After spending some more time with the topic, I think @Sau_Tak was pretty close to what I needed. The only thing I had to add was some reshaping before and after to make it work for my use-case in arbitrary dimensions.
Note that now the for loop might be a little bit slow. which I think has been addressed by other posts. But for me that works fine now.
import torch, skimage
def gather_nd(params, indices):
'''
4D example
params: tensor shaped [n_1, n_2, n_3, n_4] --> 4 dimensional
indices: tensor shaped [m_1, m_2, m_3, m_4, 4] --> multidimensional list of 4D indices
returns: tensor shaped [m_1, m_2, m_3, m_4]
ND_example
params: tensor shaped [n_1, ..., n_p] --> d-dimensional tensor
indices: tensor shaped [m_1, ..., m_i, d] --> multidimensional list of d-dimensional indices
returns: tensor shaped [m_1, ..., m_1]
'''
out_shape = indices.shape[:-1]
indices = indices.unsqueeze(0).transpose(0, -1) # roll last axis to fring
ndim = indices.shape[0]
indices = indices.long()
idx = torch.zeros_like(indices[0], device=indices.device).long()
m = 1
for i in range(ndim)[::-1]:
idx += indices[i] * m
m *= params.size(i)
out = torch.take(params, idx)
return out.view(out_shape)
## Example
image_t = torch.from_numpy(skimage.data.astronaut())
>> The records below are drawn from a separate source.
import Mathlib
import Summits.ABC.ABC.Theses.CongruentialReceptacle
import Summits.ABC.ABC.Theorems.CongruentialReceptacleTameLocalReceptacleDefs
import Literature.Barriers.ABC.BakerMethodBoundsThreeRoutesProofs

/-!
# Crux `TameLocalReceptacle` (stmt-ABC-14354): lemmas for the window-tightness certificate

Elementary bookkeeping used by `TameLocalReceptacleWindowSixTight.lean` (crux disprover
`refuter-cdisprove-stmt-ABC-14354-0`): the witness exponents (`exists_balanced_pow`: for every `J`
one of `J, J+1` has `3^J'/2^K ∈ [10/9, 2)`), the summed lower window (`recSum_lower`), the crude
a-priori bound from the upper window (`abs_recSum_le`) and `Σ_{p ∣ 2^K b 3^J} log p ≤ log 2 + log 3 + log b`
(`sum_log_primeFactors_le`).  No statement of the route is asserted here.
-/

-- `Summit.<Summit>.<Problem>` is the mandated summit-side namespace (CONVENTIONS §2); for the
-- single-conjunct summit `ABC` the two coincide, so the duplicate `ABC.ABC` is deliberate.
set_option linter.dupNamespace false

namespace Summit.ABC.ABC.Theorems.TameLocalReceptacle

open Finset Literature.NumberTheory.DiophantineGeometry
open Summit.ABC.ABC.Theses.CongruentialReceptacle

/-! ### The witness triples `(2^K, 3^J − 2^K, 3^J)` -/

/-- For every `J ≥ 1` one of `J, J + 1` gives a ratio `3^J'/2^K ∈ [10/9, 2)`. [folklore] -/
theorem exists_balanced_pow (J : ℕ) :
    ∃ J' K : ℕ, J ≤ J' ∧ J' ≤ J + 1 ∧ 2 ^ K ≤ 3 ^ J' ∧ 3 ^ J' < 2 ^ (K + 1) ∧
      10 * 2 ^ K ≤ 9 * 3 ^ J' := by
  set K := Nat.log 2 (3 ^ J) with hK
  have h1 : 2 ^ K ≤ 3 ^ J := Nat.pow_log_le_self 2 (by positivity)
  have h2 : 3 ^ J < 2 ^ (K + 1) := Nat.lt_pow_succ_log_self (by norm_num) _
  by_cases h : 10 * 2 ^ K ≤ 9 * 3 ^ J
  · exact ⟨J, K, le_rfl, by omega, h1, h2, h⟩
  · replace h := Nat.lt_of_not_le h
    refine ⟨J + 1, K + 1, by omega, le_rfl, ?_, ?_, ?_⟩
    · rw [pow_succ, pow_succ]; omega
    · rw [pow_succ 3, pow_succ 2 (K + 1), pow_succ 2 K]; omega
    · rw [pow_succ, pow_succ]; omega

/-! ### Window bookkeeping -/

/-- **Lower window, summed.** For a table in the lower window with constant `C` (and `c₁ ≥ 0`),
`recSum t a b c ≥ c₁ (2 log(abc) − (C + ε) Σ_{p ∣ abc} log p)`. [folklore] -/
theorem recSum_lower {C ε c₁ : ℝ} {t : Table}
    (hw : ∀ p i j k r s z : ℕ, p.Prime →
      c₁ * (2 * ((i + j + k : ℕ) : ℝ) - C - ε) * Real.log p ≤ (t p i j k r s z : ℝ))
    {a b c : ℕ} (ha : a ≠ 0) (hb : b ≠ 0) (hc : c ≠ 0) :
    c₁ * (2 * Real.log ((a * b * c : ℕ) : ℝ) - (C + ε) * ∑ p ∈ (a * b * c).primeFactors, Real.log p)
      ≤ (recSum t a b c : ℝ) := by
  have habc : a * b * c ≠ 0 := by positivity
  have hfac : ∀ p, ((a * b * c).factorization p : ℝ) =
      ((a.factorization p + b.factorization p + c.factorization p : ℕ) : ℝ) := by
    intro p
    rw [Nat.factorization_mul (by positivity) hc, Nat.factorization_mul ha hb]
    simp
  have hcast : (recSum t a b c : ℝ) = ∑ p ∈ (a * b * c).primeFactors,
      (t p (a.factorization p) (b.factorization p) (c.factorization p) (a / p ^ a.factorization p % p)
        (b / p ^ b.factorization p % p) (c / p ^ c.factorization p % p) : ℝ) := by
    unfold recSum; push_cast; rfl
  have hlhs : c₁ * (2 * Real.log ((a * b * c : ℕ) : ℝ) -
      (C + ε) * ∑ p ∈ (a * b * c).primeFactors, Real.log p)
      = ∑ p ∈ (a * b * c).primeFactors,
          c₁ * (2 * ((a.factorization p + b.factorization p + c.factorization p : ℕ) : ℝ) - C - ε) *
            Real.log p := by
    rw [Literature.Barriers.ABC.log_eq_sum_factorization_mul_log habc, Finset.mul_sum, Finset.mul_sum, ← Finset.sum_sub_distrib,
      Finset.mul_sum]
    refine Finset.sum_congr rfl fun p _ => ?_
    rw [hfac p]; ring
  rw [hcast, hlhs]
  refine Finset.sum_le_sum fun p hp => ?_
  exact hw p _ _ _ _ _ _ (Nat.prime_of_mem_primeFactors hp)

/-- The upper window bounds the receptacle sum a priori (crudely) in terms of the height. [folklore] -/
theorem abs_recSum_le {c₁' : ℝ} {t : Table}
    (hhi : ∀ p i j k r s z : ℕ, p.Prime →
      |(t p i j k r s z : ℝ)| ≤ c₁' * (((i + j + k : ℕ) : ℝ) + 1) * Real.log p)
    (hc : 0 ≤ c₁') {a b c N : ℕ} (ha : 0 < a) (hb : 0 < b) (hc0 : 0 < c) (haN : a ≤ N) (hbN : b ≤ N)
    (hcN : c ≤ N) :
    |(recSum t a b c : ℝ)| ≤ c₁' * ((3 * N + 1 : ℕ) : ℝ) * ((N ^ 3 : ℕ) : ℝ) * ((N ^ 3 + 1 : ℕ) : ℝ) := by
  unfold recSum
  push_cast [Int.cast_sum]
  have habcN : a * b * c ≤ N ^ 3 := by
    calc a * b * c ≤ N * N * N := by gcongr
      _ = N ^ 3 := by ring
  have hterm : ∀ p ∈ (a * b * c).primeFactors,
      |(t p (a.factorization p) (b.factorization p) (c.factorization p) (a / p ^ a.factorization p % p)
        (b / p ^ b.factorization p % p) (c / p ^ c.factorization p % p) : ℝ)|
        ≤ c₁' * ((3 * N + 1 : ℕ) : ℝ) * ((N ^ 3 : ℕ) : ℝ) := by
    intro p hp
    have hpp : p.Prime := Nat.prime_of_mem_primeFactors hp
    have hpabc : p ≤ a * b * c := Nat.le_of_mem_primeFactors hp
    have hw := hhi p (a.factorization p) (b.factorization p) (c.factorization p)
      (a / p ^ a.factorization p % p) (b / p ^ b.factorization p % p) (c / p ^ c.factorization p % p) hpp
    have hK : a.factorization p + b.factorization p + c.factorization p ≤ 3 * N := by
      have h1 := Nat.factorization_lt p ha.ne'
      have h2 := Nat.factorization_lt p hb.ne'
      have h3 := Nat.factorization_lt p hc0.ne'
      omega
    have hK' : (((a.factorization p + b.factorization p + c.factorization p : ℕ) : ℝ) + 1)
        ≤ ((3 * N + 1 : ℕ) : ℝ) := by
      push_cast
      exact_mod_cast (by omega : a.factorization p + b.factorization p + c.factorization p + 1 ≤ 3 * N + 1)
    have hp0 : (0 : ℝ) < p := by exact_mod_cast hpp.pos
    have hlogp : Real.log p ≤ ((N ^ 3 : ℕ) : ℝ) := by
      have h1 : Real.log p ≤ (p : ℝ) - 1 := Real.log_le_sub_one_of_pos hp0
      have h2 : (p : ℝ) ≤ ((N ^ 3 : ℕ) : ℝ) := by exact_mod_cast hpabc.trans habcN
      linarith
    have hlog0 : 0 ≤ Real.log p := Real.log_nonneg (by exact_mod_cast hpp.one_le)
    calc _ ≤ c₁' * (((a.factorization p + b.factorization p + c.factorization p : ℕ) : ℝ) + 1) *
          Real.log p := hw
      _ ≤ c₁' * ((3 * N + 1 : ℕ) : ℝ) * Real.log p := by gcongr
      _ ≤ c₁' * ((3 * N + 1 : ℕ) : ℝ) * ((N ^ 3 : ℕ) : ℝ) := by gcongr
  have hcard : ((a * b * c).primeFactors.card : ℝ) ≤ ((N ^ 3 + 1 : ℕ) : ℝ) := by
    have h1 : (a * b * c).primeFactors ⊆ Finset.range (a * b * c + 1) := by
      intro p hp
      exact Finset.mem_range.mpr (Nat.lt_succ_of_le (Nat.le_of_mem_primeFactors hp))
    have h2 := Finset.card_le_card h1
    rw [Finset.card_range] at h2
    exact_mod_cast h2.trans (by omega)
  calc |∑ p ∈ (a * b * c).primeFactors, (t p (a.factorization p) (b.factorization p) (c.factorization p)
          (a / p ^ a.factorization p % p) (b / p ^ b.factorization p % p) (c / p ^ c.factorization p % p) : ℝ)|
      ≤ ∑ p ∈ (a * b * c).primeFactors, |(t p (a.factorization p) (b.factorization p) (c.factorization p)
          (a / p ^ a.factorization p % p) (b / p ^ b.factorization p % p) (c / p ^ c.factorization p % p) : ℝ)| :=
        Finset.abs_sum_le_sum_abs _ _
    _ ≤ ∑ _p ∈ (a * b * c).primeFactors, c₁' * ((3 * N + 1 : ℕ) : ℝ) * ((N ^ 3 : ℕ) : ℝ) :=
        Finset.sum_le_sum hterm
    _ = ((a * b * c).primeFactors.card : ℝ) * (c₁' * ((3 * N + 1 : ℕ) : ℝ) * ((N ^ 3 : ℕ) : ℝ)) := by
        rw [Finset.sum_const, nsmul_eq_mul]
    _ ≤ ((N ^ 3 + 1 : ℕ) : ℝ) * (c₁' * ((3 * N + 1 : ℕ) : ℝ) * ((N ^ 3 : ℕ) : ℝ)) := by
        gcongr
    _ = _ := by push_cast; ring

/-- Sum of a nonnegative function over `insert a s` is at most `f a` plus the sum over `s`. [folklore] -/
theorem sum_insert_le_of_nonneg {s : Finset ℕ} {f : ℕ → ℝ} (a : ℕ) (h : ∀ x, 0 ≤ f x) :
    ∑ x ∈ insert a s, f x ≤ f a + ∑ x ∈ s, f x := by
  by_cases ha : a ∈ s
  · rw [Finset.insert_eq_of_mem ha]; linarith [h a]
  · rw [Finset.sum_insert ha]

/-- The primes of `2^K · b · 3^J` have `Σ log p ≤ log 2 + log 3 + log b` (`b > 0`). [folklore] -/
theorem sum_log_primeFactors_le (K J : ℕ) {b : ℕ} (hb : 0 < b) :
    ∑ p ∈ (2 ^ K * b * 3 ^ J).primeFactors, Real.log p ≤ Real.log 2 + Real.log 3 + Real.log b := by
  have hsub : (2 ^ K * b * 3 ^ J).primeFactors ⊆ insert 2 (insert 3 b.primeFactors) := by
    intro p hp
    have hpp := Nat.prime_of_mem_primeFactors hp
    have hdvd := Nat.dvd_of_mem_primeFactors hp
    simp only [Finset.mem_insert]
    rcases (Nat.Prime.dvd_mul hpp).mp hdvd with h | h
    · rcases (Nat.Prime.dvd_mul hpp).mp h with h' | h'
      · left; exact (Nat.prime_dvd_prime_iff_eq hpp Nat.prime_two).mp (hpp.dvd_of_dvd_pow h')
      · right; right; exact Nat.mem_primeFactors.mpr ⟨hpp, h', hb.ne'⟩
    · right; left; exact (Nat.prime_dvd_prime_iff_eq hpp Nat.prime_three).mp (hpp.dvd_of_dvd_pow h)
  have hnn : ∀ p : ℕ, 0 ≤ Real.log p := fun p => Real.log_natCast_nonneg p
  have hf : ∀ p ∈ b.primeFactors, ((p : ℕ) : ℝ) ≠ 0 := fun p hp => by
    exact_mod_cast (Nat.prime_of_mem_primeFactors hp).ne_zero
  have hrad : ∑ p ∈ b.primeFactors, Real.log p ≤ Real.log b := by
    rw [← Real.log_prod hf]
    apply Real.log_le_log
    · exact Finset.prod_pos fun p hp => by exact_mod_cast (Nat.prime_of_mem_primeFactors hp).pos
    · have h1 : (∏ p ∈ b.primeFactors, p) ≤ b := Nat.le_of_dvd hb (Nat.prod_primeFactors_dvd b)
      have h2 : ((∏ p ∈ b.primeFactors, p : ℕ) : ℝ) ≤ (b : ℝ) := by exact_mod_cast h1
      push_cast at h2
      exact h2
  calc ∑ p ∈ (2 ^ K * b * 3 ^ J).primeFactors, Real.log p
      ≤ ∑ p ∈ insert 2 (insert 3 b.primeFactors), Real.log p :=
        Finset.sum_le_sum_of_subset_of_nonneg hsub fun p _ _ => hnn p
    _ ≤ Real.log (2 : ℕ) + (Real.log (3 : ℕ) + ∑ p ∈ b.primeFactors, Real.log p) := by
        refine (sum_insert_le_of_nonneg 2 hnn).trans ?_
        have h3 := sum_insert_le_of_nonneg (s := b.primeFactors) (f := fun p : ℕ => Real.log p) 3 hnn
        linarith
    _ ≤ Real.log 2 + Real.log 3 + Real.log b := by
        push_cast
        linarith

end Summit.ABC.ABC.Theorems.TameLocalReceptacle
params = ptcompat.torch_tile_nd(image_t.view((1, 1, 512, 512, 3)), [4, 16, 1, 1, 1]) # batch of stack of images
indices = torch.stack(torch.meshgrid(torch.arange(4), torch.arange(16), torch.arange(128), torch.arange(128), torch.arange(3)), dim=-1) # get 128 x 128 image slice from each item
out = gather_nd(params, indices)
print(out.shape) # >> [4, 16, 128, 128, 3]
plt.imshow(out[0, 0, ...])